Candied Sweet Potatoes - Pressure Cooker
6 lbs sweet potatoes
3 medium oranges
3/4 cup packed brown sugar
1/2 cup honey
Wash 4 pint or 2 quart jars in hot soapy water; rinse. Keep hot until needed. Prepare lids as manufacturer directs. Wash potatoes with brush. Boil potatoes in water to cover until skins come off easily (about 20 minutes). While potatoes cook, prepare orange sauce. Wash oranges.
Grate 4 tsp of peel and set aside. Juice oranges; add water to make 1¼ cups. In saucepan, combine orange-juice mixture, brown sugar and honey. Stirring constantly, bring to a boil over medium-high heat. Stir until sugar dissolves. Cover; keep hot. Immerse cooked potatoes in cold water. Remove skins. Cut potatoes into 3 x 2" strips. Pack into hot jar, leaving 1" head space. Sprinkle grated orange peel over potatoes in each jar. Pour 1/3 cup hot syrup into pints or 3/4 cup into quarts.
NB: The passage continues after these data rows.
/-- ★ **THEOREM 4 (p. 88), EXISTENCE AND UNIQUENESS ON THE `ℤᵈ` CARRIERS, EDITION γ** — `B8Thm4ExistsConcreteGamma.thm4Exists_concrete_uniform_γ`
(dag-n05-e: ONE threshold; the datum class `Λb` a PARAMETER under print's law «box ⊂ Ω_{j−1}»; the datum's (1.35) in the guard «box ⊂ Ω_{j−1}»; sockets
`SP5base` ∕ `SP5` ∕ the β-shaped (1.59) socket `SH59Dβ` over `Λb`; boundary-layer law `hlay`) ∧ THE UNIQUENESS CLAUSE of `B8Thm4ConcreteBdryBeta.thm4Body_concrete_uniform_bdryβ`
(which reads no class: `B8Thm4SupportLocal.thm4_unique_eq_landau138` on Proposition 5's uniqueness socket `SP5u`, the towers `htower` and the partition `hpart`), under
the smaller of the two thresholds.  Binder order = the β body's (`hbox hclass htower hpart hlay SP5base SP5 SH59Dβ SP5u`).
[cite: Balaban1985RegularSpaces, Thm 4 p.88 («there exists exactly one»), (1.29) p.81, (1.31) p.82, (1.35)/(1.38) p.82, (1.58)–(1.62) pp.86–87, (1.66) p.87, Prop. 5 (1.107)–(1.109) p.94, p.95] -/
theorem thm4Body_concrete_uniform_γ (hd2 : 2 ≤ d) {L : ℕ} (hL : 2 ≤ L)
    {B₀ B₀' cu cP Bbd : ℝ} (hB₀ : 0 < B₀) (hB₀' : 0 < B₀') (hB : 2 ≤ 5 * (d : ℝ) * L * B₀) (hcu : 0 < cu) (hcP : 0 < cP)
    (hBbd : 0 ≤ Bbd) (hBd : 4 * Bbd ≤ ((d : ℝ) * L - 1) * B₀) :
    ∃ c₁ : ℝ, 0 < c₁ ∧ ∀ (η : ℝ), 0 < η → ∀ (k : ℕ)
    (Ω : ℕ → Set (Site d)) (hΩ : ∀ j, Ω (j + 1) ⊆ Ω j) (Λs : ℕ → ℕ → Set (Site d)) (Λb : ℕ → ℕ → Set (Site d × Fin d))
    -- PRINT's box law (edition γ): the box of a level-`j` datum bond lies in `Ω_{j−1}` ((1.31); level 0: `Ω₀`)
    (hbox : ∀ m, m ≤ k → ∀ j, j ≤ m → ∀ c ∈ Λb m j, ∀ x, InBox (loK L j c.1) (bondHiK L j c.1 c.2) x → x ∈ Ω (j - 1))
    (hclass : ∀ m, m ≤ k → ∀ j, j ≤ m → ∀ c ∈ Λb m j,
      (c.1 ∈ Λs m j ∧ c.1 + e c.2 ∈ Λs m j) ∨
      (∃ j', j = j' + 1 ∧ (∀ x, (L : ℤ) • c.1 ≤ x → x ≤ (L : ℤ) • c.1 + blockTop L → x ∈ Λs m j') ∧ c.1 + e c.2 ∈ Λs m j) ∨
      (∃ j', j = j' + 1 ∧ c.1 ∈ Λs m j ∧ (∀ x, (L : ℤ) • (c.1 + e c.2) ≤ x → x ≤ (L : ℤ) • (c.1 + e c.2) + blockTop L → x ∈ Λs m j')))
    (htower : ∀ j, j ≤ k → ∀ y ∈ Λs k j, ∀ x, InBox (tlo L y j) (thi L y j) x → x ∈ Ω j)
    (hpart : ∀ x, x ∈ Ω 0 → ∃ j, j ≤ k ∧ ∃ y ∈ Λs k j, InBox (tlo L y j) (thi L y j) x)
    (hlay : ∀ m, 1 ≤ m → m ≤ k → ∀ y z : Site d, y ∈ Ω 0 → z ∉ Ω 0 → (∀ i, y i - 1 ≤ z i ∧ z i ≤ y i + 1) → y ∈ Λs m 0)
    (SP5base : ∀ α₀ α₁ : ℝ, 0 < α₀ → 0 < α₁ → α₀ + α₁ ≤ cP →
      ∀ U₀ U' : Site d → Fin d → 𝔸ˣ, (∀ x κ, U₀ x κ ∈ unitaryUnits 𝔸) → (∀ x κ, U' x κ ∈ unitaryUnits 𝔸) →
      InAk L k η α₀ Ω U₀ → InAk L k η α₀ Ω (mulCfg U' U₀) → (∀ m, m ≤ k → InAx L m (Λs m) U₀ (mulCfg U' U₀)) →
      (∀ j, j ≤ k → ∀ (z : Site d) (μ : Fin d), (∀ x, InBox (loK L j z) (bondHiK L j z μ) x → x ∈ Ω j) →
        ‖(avgIter L (mulCfg U' U₀) j z μ : 𝔸) - (avgIter L U₀ j z μ : 𝔸)‖ ≤ α₁) →
      (∀ b ∈ {b : Site d × Fin d | SideTouches (Ω 0) b.1 b.2}, ‖((U' b.1 b.2 : 𝔸ˣ) : 𝔸) - 1‖ ≤ α₁) →
      (∃ (v : Site d → 𝔸ˣ) (lam : Site d → 𝔸), (∀ x, v x ∈ unitaryUnits 𝔸) ∧ (∀ x, x ∉ Ω 0 → v x = 1) ∧
        (∀ j, j ≤ 1 → ∀ b ∈ {b : Site d × Fin d | SideTouches (Ω j) b.1 b.2}, (v b.1 : 𝔸) = ((gaugeExp lam b.1 : 𝔸ˣ) : 𝔸) ∧
        (v (b.1 + e b.2) : 𝔸) = ((gaugeExp lam (b.1 + e b.2) : 𝔸ˣ) : 𝔸)) ∧
        (∀ j, j ≤ 1 → ∀ b ∈ {b : Site d × Fin d | SideTouches (Ω j) b.1 b.2},
        ‖lam b.1‖ ≤ (8 * B₀' * (5 * (d : ℝ) * L * B₀) * (α₀ + α₁)) ∧ ((L : ℝ) ^ j * η) * ‖covDerivFwd η U₀ b.2 lam b.1‖ ≤ (8 * B₀' * (5 * (d : ℝ) * L * B₀) * (α₀ + α₁))) ∧
        IsLandau138W L 1 η (Ω 0) (Λs 1) U₀ (mgauge U₀ v⁻¹ U') ∧ Restr129 L 1 (Λs 1) U₀ ((1 : Site d → 𝔸ˣ) * v)))
    (SP5 : ∀ α₀ α₁ : ℝ, 0 < α₀ → 0 < α₁ → α₀ + α₁ ≤ cP →
      ∀ U₀ U' : Site d → Fin d → 𝔸ˣ, (∀ x κ, U₀ x κ ∈ unitaryUnits 𝔸) → (∀ x κ, U' x κ ∈ unitaryUnits 𝔸) →
      InAk L k η α₀ Ω U₀ → InAk L k η α₀ Ω (mulCfg U' U₀) → (∀ m, m ≤ k → InAx L m (Λs m) U₀ (mulCfg U' U₀)) →
      (∀ j, j ≤ k → ∀ (z : Site d) (μ : Fin d), (∀ x, InBox (loK L j z) (bondHiK L j z μ) x → x ∈ Ω j) →
        ‖(avgIter L (mulCfg U' U₀) j z μ : 𝔸) - (avgIter L U₀ j z μ : 𝔸)‖ ≤ α₁) →
      (∀ b ∈ {b : Site d × Fin d | SideTouches (Ω 0) b.1 b.2}, ‖((U' b.1 b.2 : 𝔸ˣ) : 𝔸) - 1‖ ≤ α₁) →
      (∀ m, 1 ≤ m → m < k → ∀ (u₁ : Site d → 𝔸ˣ) (U₁ : Site d → Fin d → 𝔸ˣ) (A : Site d → Fin d → 𝔸),
        (∀ x, u₁ x ∈ unitaryUnits 𝔸) → (∀ x, x ∉ Ω 0 → u₁ x = 1) → mgauge U₀ u₁ U₁ = U' → Restr129 L m (Λs m) U₀ u₁ →
        IsLandau138W L m η (Ω 0) (Λs m) U₀ U₁ →
        (∀ j, j ≤ m → ∀ b ∈ {b : Site d × Fin d | SideTouches (Ω j) b.1 b.2},
        U₁ b.1 b.2 = cfgExp η A b.1 b.2 ∧ IsSelfAdjoint (A b.1 b.2) ∧ ‖A b.1 b.2‖ ≤ (5 * (d : ℝ) * L * B₀ * (α₀ + α₁)) * ((L : ℝ) ^ j * η)⁻¹) →
        ∃ (v : Site d → 𝔸ˣ) (lam : Site d → 𝔸), (∀ x, v x ∈ unitaryUnits 𝔸) ∧ (∀ x, x ∉ Ω 0 → v x = 1) ∧
        (∀ j, j ≤ m + 1 → ∀ b ∈ {b : Site d × Fin d | SideTouches (Ω j) b.1 b.2}, (v b.1 : 𝔸) = ((gaugeExp lam b.1 : 𝔸ˣ) : 𝔸) ∧
        (v (b.1 + e b.2) : 𝔸) = ((gaugeExp lam (b.1 + e b.2) : 𝔸ˣ) : 𝔸)) ∧
        (∀ j, j ≤ m + 1 → ∀ b ∈ {b : Site d × Fin d | SideTouches (Ω j) b.1 b.2},
        ‖lam b.1‖ ≤ (8 * B₀' * (5 * (d : ℝ) * L * B₀) * (α₀ + α₁)) ∧ ((L : ℝ) ^ j * η) * ‖covDerivFwd η U₀ b.2 lam b.1‖ ≤ (8 * B₀' * (5 * (d : ℝ) * L * B₀) * (α₀ + α₁))) ∧
        IsLandau138W L (m + 1) η (Ω 0) (Λs (m + 1)) U₀ (mgauge U₀ v⁻¹ U₁) ∧ Restr129 L (m + 1) (Λs (m + 1)) U₀ (u₁ * v)))
    (SH59Dβ : ∀ α₀ α₁ : ℝ, 0 < α₀ → 0 < α₁ → α₀ + α₁ ≤ cP →
      ∀ U₀ U' : Site d → Fin d → 𝔸ˣ, (∀ x κ, U₀ x κ ∈ unitaryUnits 𝔸) → (∀ x κ, U' x κ ∈ unitaryUnits 𝔸) →
      InAk L k η α₀ Ω U₀ → InAk L k η α₀ Ω (mulCfg U' U₀) → (∀ m, m ≤ k → InAx L m (Λs m) U₀ (mulCfg U' U₀)) →
      (∀ j, j ≤ k → ∀ (z : Site d) (μ : Fin d), (∀ x, InBox (loK L j z) (bondHiK L j z μ) x → x ∈ Ω j) →
        ‖(avgIter L (mulCfg U' U₀) j z μ : 𝔸) - (avgIter L U₀ j z μ : 𝔸)‖ ≤ α₁) →
      (∀ b ∈ {b : Site d × Fin d | SideTouches (Ω 0) b.1 b.2}, ‖((U' b.1 b.2 : 𝔸ˣ) : 𝔸) - 1‖ ≤ α₁) →
      (∀ m, 1 ≤ m → m ≤ k → ∀ (u : Site d → 𝔸ˣ) (W : Site d → Fin d → 𝔸ˣ) (A' : Site d → Fin d → 𝔸),
        (∀ x, u x ∈ unitaryUnits 𝔸) → (∀ x, x ∉ Ω 0 → u x = 1) → mgauge U₀ u W = U' → Restr129 L m (Λs m) U₀ u →
        IsLandau138W L m η (Ω 0) (Λs m) U₀ W → (∀ y τ, IsSelfAdjoint (A' y τ)) →
        (∀ j, j ≤ m → ∀ y τ, SideTouches (Ω j) y τ →
        W y τ = cfgExp η A' y τ ∧ ‖A' y τ‖ ≤ (2 * (L * (5 * (d : ℝ) * L * B₀ * (α₀ + α₁))) + 8 * (8 * B₀' * (5 * (d : ℝ) * L * B₀) * (α₀ + α₁))) * ((L : ℝ) ^ j * η)⁻¹) →
        (∀ y τ, (∀ j, j ≤ m → ¬ SideTouches (Ω j) y τ) → A' y τ = 0) →
        msup L m η (-(1 : ℝ)) (fun j (b : Site d × Fin d) => SideTouches (Ω j) b.1 b.2) (fun b => A' b.1 b.2)
        ≤ B₀ * (bondNorm L m η (-(3 : ℝ)) Ω (fun x μ => Jcur η U₀ A' μ x)
        + wsup 1 (fun p : {p : ℕ × (Site d × Fin d) // p.1 ≤ m ∧ (p.2 ∈ Λb m p.1 ∨ (p.1 = 0 ∧ CrossB (Ω 0) p.2))} =>
        linCovIter L U₀ (iEta η A') p.1.1 p.1.2.1 p.1.2.2))
        + Bbd * msup L m η (-(1 : ℝ)) (fun j (b : Site d × Fin d) => j = 0 ∧ SideTouches (Ω 0) b.1 b.2 ∧ ¬ BondTouches (Ω 0) b.1 b.2)
            (fun b => A' b.1 b.2) ∧
        msup L m η (-(2 : ℝ)) (fun j (t : Fin d × Fin d × Site d) => SideTouches (Ω j) t.2.2 t.2.1)
        (fun t => covDerivFwd η U₀ t.1 (fun z => A' z t.2.1) t.2.2)
        ≤ B₀ * (bondNorm L m η (-(3 : ℝ)) Ω (fun x μ => Jcur η U₀ A' μ x)
        + wsup 1 (fun p : {p : ℕ × (Site d × Fin d) // p.1 ≤ m ∧ (p.2 ∈ Λb m p.1 ∨ (p.1 = 0 ∧ CrossB (Ω 0) p.2))} =>
        linCovIter L U₀ (iEta η A') p.1.1 p.1.2.1 p.1.2.2))
        + Bbd * msup L m η (-(1 : ℝ)) (fun j (b : Site d × Fin d) => j = 0 ∧ SideTouches (Ω 0) b.1 b.2 ∧ ¬ BondTouches (Ω 0) b.1 b.2)
            (fun b => A' b.1 b.2)))
    (SP5u : ∀ α₀ α₁ : ℝ, 0 < α₀ → 0 < α₁ → α₀ + α₁ ≤ cP →
      ∀ U₀ U' : Site d → Fin d → 𝔸ˣ, (∀ x κ, U₀ x κ ∈ unitaryUnits 𝔸) → (∀ x κ, U' x κ ∈ unitaryUnits 𝔸) →
      InAk L k η α₀ Ω U₀ → InAk L k η α₀ Ω (mulCfg U' U₀) → (∀ m, m ≤ k → InAx L m (Λs m) U₀ (mulCfg U' U₀)) →
      (∀ j, j ≤ k → ∀ (z : Site d) (μ : Fin d), (∀ x, InBox (loK L j z) (bondHiK L j z μ) x → x ∈ Ω j) →
        ‖(avgIter L (mulCfg U' U₀) j z μ : 𝔸) - (avgIter L U₀ j z μ : 𝔸)‖ ≤ α₁) →
      (∀ b ∈ {b : Site d × Fin d | SideTouches (Ω 0) b.1 b.2}, ‖((U' b.1 b.2 : 𝔸ˣ) : 𝔸) - 1‖ ≤ α₁) →
      ∀ u₁ : Site d → 𝔸ˣ, (∀ x, u₁ x ∈ unitaryUnits 𝔸) → Restr129 L k (Λs k) U₀ u₁ →
      ∀ (v w : Site d → 𝔸ˣ) (lam mu : Site d → 𝔸),
      (∀ j, j ≤ k → ∀ y ∈ Λs k j, ∀ x : Site d, InBox (tlo L y j) (thi L y j) x →
        ((gaugeExp lam x : 𝔸ˣ) : 𝔸) = ((v x : 𝔸ˣ) : 𝔸) ∧ IsSelfAdjoint (lam x) ∧ ‖lam x‖ < cu ∧
          ∀ κ : Fin d, InBox (tlo L y j) (thi L y j) (x + e κ) → ((L : ℝ) ^ j * η) * ‖covDerivFwd η U₀ κ lam x‖ < cu) →
      (∀ j, j ≤ k → ∀ y ∈ Λs k j, ∀ x : Site d, InBox (tlo L y j) (thi L y j) x →
        ((gaugeExp mu x : 𝔸ˣ) : 𝔸) = ((w x : 𝔸ˣ) : 𝔸) ∧ IsSelfAdjoint (mu x) ∧ ‖mu x‖ < cu ∧
          ∀ κ : Fin d, InBox (tlo L y j) (thi L y j) (x + e κ) → ((L : ℝ) ^ j * η) * ‖covDerivFwd η U₀ κ mu x‖ < cu) →
      IsLandau138W L k η (Ω 0) (Λs k) U₀ (mgauge U₀ v⁻¹ (mgauge U₀ u₁⁻¹ U')) → Restr129 L k (Λs k) U₀ (u₁ * v) →
      IsLandau138W L k η (Ω 0) (Λs k) U₀ (mgauge U₀ w⁻¹ (mgauge U₀ u₁⁻¹ U')) → Restr129 L k (Λs k) U₀ (u₁ * w) →
      ∀ j, j ≤ k → ∀ y ∈ Λs k j, ∀ x : Site d, InBox (tlo L y j) (thi L y j) x → v x = w x),
      ∀ α₀ α₁ : ℝ, 0 < α₀ → 0 < α₁ → α₀ + α₁ ≤ c₁ →
      ∀ U₀ U' : Site d → Fin d → 𝔸ˣ, (∀ x κ, U₀ x κ ∈ unitaryUnits 𝔸) → (∀ x κ, U' x κ ∈ unitaryUnits 𝔸) →
      InAk L k η α₀ Ω U₀ → InAk L k η α₀ Ω (mulCfg U' U₀) → (∀ m, m ≤ k → InAx L m (Λs m) U₀ (mulCfg U' U₀)) →
      -- (1.35) for the datum in PRINT's class: every level-`j` bond whose box lies in `Ω_{j−1}` (p. 77 «at least one end-point in Ω»)
      (∀ j, j ≤ k → ∀ (z : Site d) (μ : Fin d), (∀ x, InBox (loK L j z) (bondHiK L j z μ) x → x ∈ Ω (j - 1)) →
        ‖(avgIter L (mulCfg U' U₀) j z μ : 𝔸) - (avgIter L U₀ j z μ : 𝔸)‖ ≤ α₁) →
      (∀ b ∈ {b : Site d × Fin d | SideTouches (Ω 0) b.1 b.2}, ‖((U' b.1 b.2 : 𝔸ˣ) : 𝔸) - 1‖ ≤ α₁) →
      ∃ u : Site d → 𝔸ˣ, (∀ x, u x ∈ unitaryUnits 𝔸) ∧ (∀ x, x ∉ Ω 0 → u x = 1) ∧ Restr129 L k (Λs k) U₀ u ∧
        (1 ≤ k → IsLandau138W L k η (Ω 0) (Λs k) U₀ (mgauge U₀ u⁻¹ U')) ∧
        (∀ j, j ≤ k → ∀ b ∈ {b : Site d × Fin d | SideTouches (Ω j) b.1 b.2},
          mgauge U₀ u⁻¹ U' b.1 b.2 = cfgExp η (logCfg η (mgauge U₀ u⁻¹ U')) b.1 b.2 ∧
            IsSelfAdjoint (logCfg η (mgauge U₀ u⁻¹ U') b.1 b.2) ∧
            ‖logCfg η (mgauge U₀ u⁻¹ U') b.1 b.2‖ ≤ (5 * (d : ℝ) * L * B₀ * (α₀ + α₁)) * ((L : ℝ) ^ j * η)⁻¹) ∧
        ∀ u' : Site d → 𝔸ˣ, (∀ x, u' x ∈ unitaryUnits 𝔸) → (∀ x, x ∉ Ω 0 → u' x = 1) → Restr129 L k (Λs k) U₀ u' →
          IsLandau138W L k η (Ω 0) (Λs k) U₀ (mgauge U₀ u'⁻¹ U') →
          (∃ A' : Site d → Fin d → 𝔸, ∀ j, j ≤ k → ∀ (x : Site d) (κ : Fin d), SideTouches (Ω j) x κ →
            mgauge U₀ u'⁻¹ U' x κ = cfgExp η A' x κ ∧ ‖A' x κ‖ ≤ (5 * (d : ℝ) * L * B₀ * (α₀ + α₁)) * ((L : ℝ) ^ j * η)⁻¹) →
          (1 ≤ k) → u' = u := by
  have hL1 : 1 ≤ L := le_trans (by norm_num) hL
  have hd1 : 1 ≤ d := le_trans (by norm_num) hd2
  have hd' : (1 : ℝ) ≤ d := by exact_mod_cast hd1
  have hL' : (1 : ℝ) ≤ L := by exact_mod_cast hL1
  obtain ⟨cγ, hcγ, Hγ⟩ := thm4Exists_concrete_uniform_γ (𝔸 := 𝔸) hd2 hL hB₀ hB₀' hB hcP hBbd hBd
  obtain ⟨c₁, hc₁, hw⟩ := thm4_windows hd1 hL1 hB₀ hB₀' hB
  obtain ⟨c₂, hc₂, hw'⟩ := thm4_windows_extra (d := d) hL1
  -- the threshold for Proposition 5's uniqueness radius: `2000·d·c⋆ ≤ cu`
  obtain ⟨c₃, hc₃def⟩ : ∃ c₃ : ℝ, c₃ = cu / (2000 * d * (5 * d * L * B₀)) := ⟨_, rfl⟩
  have hc₃ : 0 < c₃ := by rw [hc₃def]; positivity
  refine ⟨min cγ (min (min c₁ c₂) (min cP c₃)), lt_min hcγ (lt_min (lt_min hc₁ hc₂) (lt_min hcP hc₃)), ?_⟩
  intro η hη k Ω hΩ Λs Λb hbox hclass htower hpart hlay SP5base SP5 SH59Dβ SP5u α₀ α₁ hα₀ hα₁ hS U₀ U' hU₀ hU' h33 h34 hAx h135 h66
  have hSγ : α₀ + α₁ ≤ cγ := hS.trans (min_le_left _ _)
  have hS' : α₀ + α₁ ≤ min (min c₁ c₂) (min cP c₃) := hS.trans (min_le_right _ _)
  have hS1 : α₀ + α₁ ≤ c₁ := hS'.trans ((min_le_left _ _).trans (min_le_left _ _))
  have hS2 : α₀ + α₁ ≤ c₂ := hS'.trans ((min_le_left _ _).trans (min_le_right _ _))
  have hSP : α₀ + α₁ ≤ cP := hS'.trans ((min_le_right _ _).trans (min_le_left _ _))
  have hS3 : α₀ + α₁ ≤ c₃ := hS'.trans ((min_le_right _ _).trans (min_le_right _ _))
  obtain ⟨w1, w2, w3, w4, w5, w6, w7, w8, w9, w10, w11, w12, w13, w14, w15, w16, w17, w18⟩ :=
    hw α₀ α₁ hα₀ hα₁ hS1 (5 * (d : ℝ) * L * B₀ * (α₀ + α₁)) (8 * B₀' * (5 * (d : ℝ) * L * B₀) * (α₀ + α₁)) rfl rfl
  obtain ⟨w19, w20⟩ := hw' α₀ α₁ hα₀ hα₁ hS2
  -- the old-guard (1.35) for Proposition 5's uniqueness socket: boxes in `Ω_j` lie in `Ω_{j−1}`
  have hΩp : ∀ j, Ω j ⊆ Ω (j - 1) := by
    intro j x hx
    rcases Nat.eq_zero_or_pos j with rfl | hjp
    · simpa using hx
    · obtain ⟨i, rfl⟩ : ∃ i, j = i + 1 := ⟨j - 1, by omega⟩
      rw [Nat.add_sub_cancel]; exact hΩ i hx
  have h135o : ∀ j, j ≤ k → ∀ (z : Site d) (μ : Fin d), (∀ x, InBox (loK L j z) (bondHiK L j z μ) x → x ∈ Ω j) →
      ‖(avgIter L (mulCfg U' U₀) j z μ : 𝔸) - (avgIter L U₀ j z μ : 𝔸)‖ ≤ α₁ :=
    fun j hj z μ hg => h135 j hj z μ fun x hx => hΩp j (hg x hx)
  have hcs0 : 0 ≤ 5 * (d : ℝ) * L * B₀ * (α₀ + α₁) := by positivity
  -- EXISTENCE: dag-n05-e's γ assembly, by name
  obtain ⟨u, hu, huS, h129, hLan, hleaf⟩ :=
    Hγ η hη k Ω hΩ Λs Λb hbox hclass hlay SP5base SP5 SH59Dβ α₀ α₁ hα₀ hα₁ hSγ U₀ U' hU₀ hU' h33 h34 hAx h135 h66
  refine ⟨u, hu, huS, h129, hLan, hleaf, ?_⟩
  -- UNIQUENESS: any other restricted u′ with (1.38) and the (1.62)-shape equals u (β tail verbatim)
  intro u' hu' hu'S h129' hLan' h162' hk1
  have hk_Lan : IsLandau138W L k η (Ω 0) (Λs k) U₀ (mgauge U₀ u⁻¹ U') := hLan hk1
  have h162 : ∃ A₂ : Site d → Fin d → 𝔸, ∀ j, j ≤ k → ∀ (x : Site d) (κ : Fin d), SideTouches (Ω j) x κ →
      mgauge U₀ u⁻¹ U' x κ = cfgExp η A₂ x κ ∧ ‖A₂ x κ‖ ≤ (5 * (d : ℝ) * L * B₀ * (α₀ + α₁)) * ((L : ℝ) ^ j * η)⁻¹ :=
    ⟨logCfg η (mgauge U₀ u⁻¹ U'), fun j hj x κ hxκ => ⟨(hleaf j hj (x, κ) hxκ).1, (hleaf j hj (x, κ) hxκ).2.2⟩⟩
  -- the windows of the uniqueness clause at `c := c⋆`, `α_P := α₀`, and Prop. 5's radius `cu`
  obtain ⟨cs, hcsdef⟩ : ∃ cs : ℝ, cs = 5 * (d : ℝ) * L * B₀ * (α₀ + α₁) := ⟨_, rfl⟩
  have hcs0' : 0 ≤ cs := by rw [hcsdef]; positivity
  have h2000 : 2000 * (d : ℝ) * cs ≤ cu := by
    have hden : 0 < 2000 * (d : ℝ) * (5 * d * L * B₀) := by positivity
    have h := (le_div_iff₀ hden).1 (hS3.trans (le_of_eq hc₃def))
    have e : 2000 * (d : ℝ) * cs = (α₀ + α₁) * (2000 * d * (5 * d * L * B₀)) := by rw [hcsdef]; ring
    linarith
  have hcu₂ : 5 * cs < cu := by
    have h₁ : (1 : ℝ) * cs ≤ d * cs := mul_le_mul_of_nonneg_right hd' hcs0'
    have hdcs : 0 ≤ (d : ℝ) * cs := by positivity
    linarith
  have hcu₁ : 2 * (2 * (40 * d * cs) + 2 * 1116 * (40 * d * cs) ^ 2) < cu := by
    have hx0 : 0 ≤ 40 * d * cs := by positivity
    have hx1 : 40 * d * cs ≤ 1 / 5000 := by rw [hcsdef]; exact w16
    have hsq : (40 * d * cs) ^ 2 ≤ 40 * d * cs * (1 / 5000) := by rw [sq]; exact mul_le_mul_of_nonneg_left hx1 hx0
    have hdcs : 0 ≤ (d : ℝ) * cs := by positivity
    linarith
  rw [hcsdef] at hcu₁ hcu₂
  exact thm4_unique_eq_landau138 hd2 hL hη hU₀ hU' hu' hu hα₀ w5 w6 hcs0 w18 w17 w15 w16 hα₀ w5 w20 hcu₁ hcu₂ h33
    (by rw [← mulCfg_eq_mul]; exact h34) (by rw [← mulCfg_eq_mul]; exact hAx k le_rfl) htower h129' h129 hLan' hk_Lan h162' h162
    (SP5u α₀ α₁ hα₀ hα₁ hSP U₀ U' hU₀ hU' h33 h34 hAx h135o h66 u' hu' h129') hpart hu'S huS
Wipe rim of jars with a clean damp cloth. Attach lid. Place in basket/rack in NESCO® Electric Pressure Cooker/Canner. Process at 10 lbs pressure. Pints: 65 minutes; quarts: 90 minutes. Add 1½ to 1¾ qt. water in canner. Add an extra pint of water if processing at less than full capacity. Remove from heat and LET COOL NORMALLY until steam no longer comes from the vent when regulator is nudged.
When ready to use, heat 30 minutes in a covered casserole.